Publisher: Harvill Seeker (Random House)
Pages: 385
Type: Fiction
Age: Adult
ISBN: 978-1-846-55523-7
First Published: 13th September 2011
Date Reviewed: 17th April 2012
Rating: 5/5

Almost every night a circus appears in an undisclosed location, staying there for a short while before moving on. To the patrons it’s spectacular but still a circus with tricks. Yet for those who work for it, especially a select few, it’s more than your average magic box, being a stage for some truly amazing spells and illusions, and one particular thread of illusions in particular.

The Night Circus is a fantastic fantasy-orientated novel that lures you in unknowingly. What is most important to discern, in many ways, is that while the promise of supernatural events seems evident from the first page, from, indeed, the cover of the book, it does take a while to really show its colours. For a good length of time, although there is magic there, true magic, it does not infiltrate the circus as much as you might have thought. In many ways the circus appears to be too realistic to warrant the supposed magic and sometimes the story does not appear to be heading anywhere. But when you reach the end of the book, you can’t help but wonder if that was part of the magic in itself. The supernatural element of the book becomes very important and becomes the book’s sole reason for being towards the end.

The story is told from the third-person points of view of a number of characters. The tense usage is present which adds to the mystery. On some occasions Morgenstern brings the reader into the story, addressing them directly, and describing the circus in the second person. It’s rather like listening to a meditation instructor, the words and the overall picture being one that you don’t want to walk away from, even if at times it seems incredibly regular. While the passages about the reader obviously symbolise the present day, the chapters from the characters’ points of view are written about various difference times, jumping back and forth between the late 19th century and early 20th.

And at first all that jumping seems silly and needlessly confusing, but like the circus managers who want the audience to be able to see the performances from every angle, so Morgenstern wants to tell her story through everyone, wanting to provide the back story and future story as well as numerous “present” stories. Of course this means that for a long time it gives the impression that Morgenstern is just describing her concept, that there isn’t actually a real plot and that the book is character led – but that is where the long ending comes into play, suddenly bringing all the different threads together, explaining everything you hadn’t thought to query, and sweeping you up into a magical realism written to perfection.

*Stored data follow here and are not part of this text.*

import Literature.NumberTheory.LFunctions.WeilTwoPrimeDeflM75YBase
import Literature.NumberTheory.LFunctions.WeilTwoPrimeDeflM75YDataPO24
import Literature.NumberTheory.LFunctions.WeilBlockRowsPZ
import Literature.NumberTheory.LFunctions.WeilBlockRowsFast
import Literature.NumberTheory.LFunctions.WeilTwoPrimeOddMarginHDataDn12
import HarnessLib

/-!
# Deflated two-prime certificate M75Y: dominance of rows 12–13 of `R = S''_odd(κ') − UᵀU` (factored data)

`WeilCert.checkDomRowPZ` with the materialized augmented block, the factored inverse `weilCert23HDn/weilCert23HLs` and the Bessel block, by `decide +kernel` row by row. Pure proof file.
-/

noncomputable section

namespace Summit.RiemannHypothesis.RiemannHypothesis.Theorems.EvenWinsBeyondArch

open Literature.NumberTheory.LFunctions

set_option maxHeartbeats 0 in
/-- Kernel check of the dominance of row 12 of `R` (odd block, certificate M75Y). [folklore] -/
theorem checkDomRowF1_12_weilCertDeflM75Y :
    weilCertDeflM75YBase.checkDomRowF weilCertDeflM75YPmO weilCert23HDn weilCert23HLs weilCertDeflM75YHpO weilCertDeflM75YKappa' 1 12 = true := by
  decide +kernel

/-- Kernel check of the dominance of row 12 of `R` (factored data), from the fast row. [folklore] -/
theorem checkDomRowPZ1_12_weilCertDeflM75Y :
    weilCertDeflM75YBase.checkDomRowPZ weilCertDeflM75YPmO weilCert23HDn weilCert23HLs weilCertDeflM75YHpO weilCertDeflM75YKappa' 1 12 = true :=
  WeilCert.checkDomRowPZ_of_F (by decide) checkDomRowF1_12_weilCertDeflM75Y

set_option maxHeartbeats 0 in
/-- Kernel check of the dominance of row 13 of `R` (odd block, certificate M75Y). [folklore] -/
theorem checkDomRowF1_13_weilCertDeflM75Y :
    weilCertDeflM75YBase.checkDomRowF weilCertDeflM75YPmO weilCert23HDn weilCert23HLs weilCertDeflM75YHpO weilCertDeflM75YKappa' 1 13 = true := by
  decide +kernel

/-- Kernel check of the dominance of row 13 of `R` (factored data), from the fast row. [folklore] -/
theorem checkDomRowPZ1_13_weilCertDeflM75Y :
    weilCertDeflM75YBase.checkDomRowPZ weilCertDeflM75YPmO weilCert23HDn weilCert23HLs weilCertDeflM75YHpO weilCertDeflM75YKappa' 1 13 = true :=
  WeilCert.checkDomRowPZ_of_F (by decide) checkDomRowF1_13_weilCertDeflM75Y


end Summit.RiemannHypothesis.RiemannHypothesis.Theorems.EvenWinsBeyondArch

Whilst one can point to two main characters in this book, there are very few characters that would be considered secondary. Each person plays a specific role, roles that often only become apparent much later. And whilst you may feel you do not know the characters well, for Morgenstern spends little time detailing their general personalities, you find that actually, you know more than you thought. And you find that the characters probably know more about you than you know about them.

The magic and paranormal elements are of two kinds; the first of the kind that people often dream is real (illusions, controlling things with the mind), and the second, which is more to do with telling the future and with premonitions. Being that the second kind is quite widely accepted, that Morgenstern employs the less realistic, so woven into the first, actually succeeds in making the illusions and manipulations a real possibility in the world.

With a book so tied up in magic and fantasy, a romantic thread comes as no surprise. The way Morgenstern writes, her use of phrases, and the way the romance blends with the fantasy, makes for a new fairytale. Both epic and regular, the romance thread heightens the overall atmosphere and adds much to the plot.

Yet the book is dark. A dark fairytale more suited to huntsmen told to kill and having to turn into sea spray upon losing the prince, than fairy godmothers and kingdom-waking kisses. It is both very modern and very traditional, and it is clear from the detail that Morgenstern knows her subject very well. When the reader is sitting there in wonder, basking in the magic going on, Morgenstern takes a knife and tears it apart, showing that where there is skill, there is also abuse. That where there seems to be freedom, there is slavery.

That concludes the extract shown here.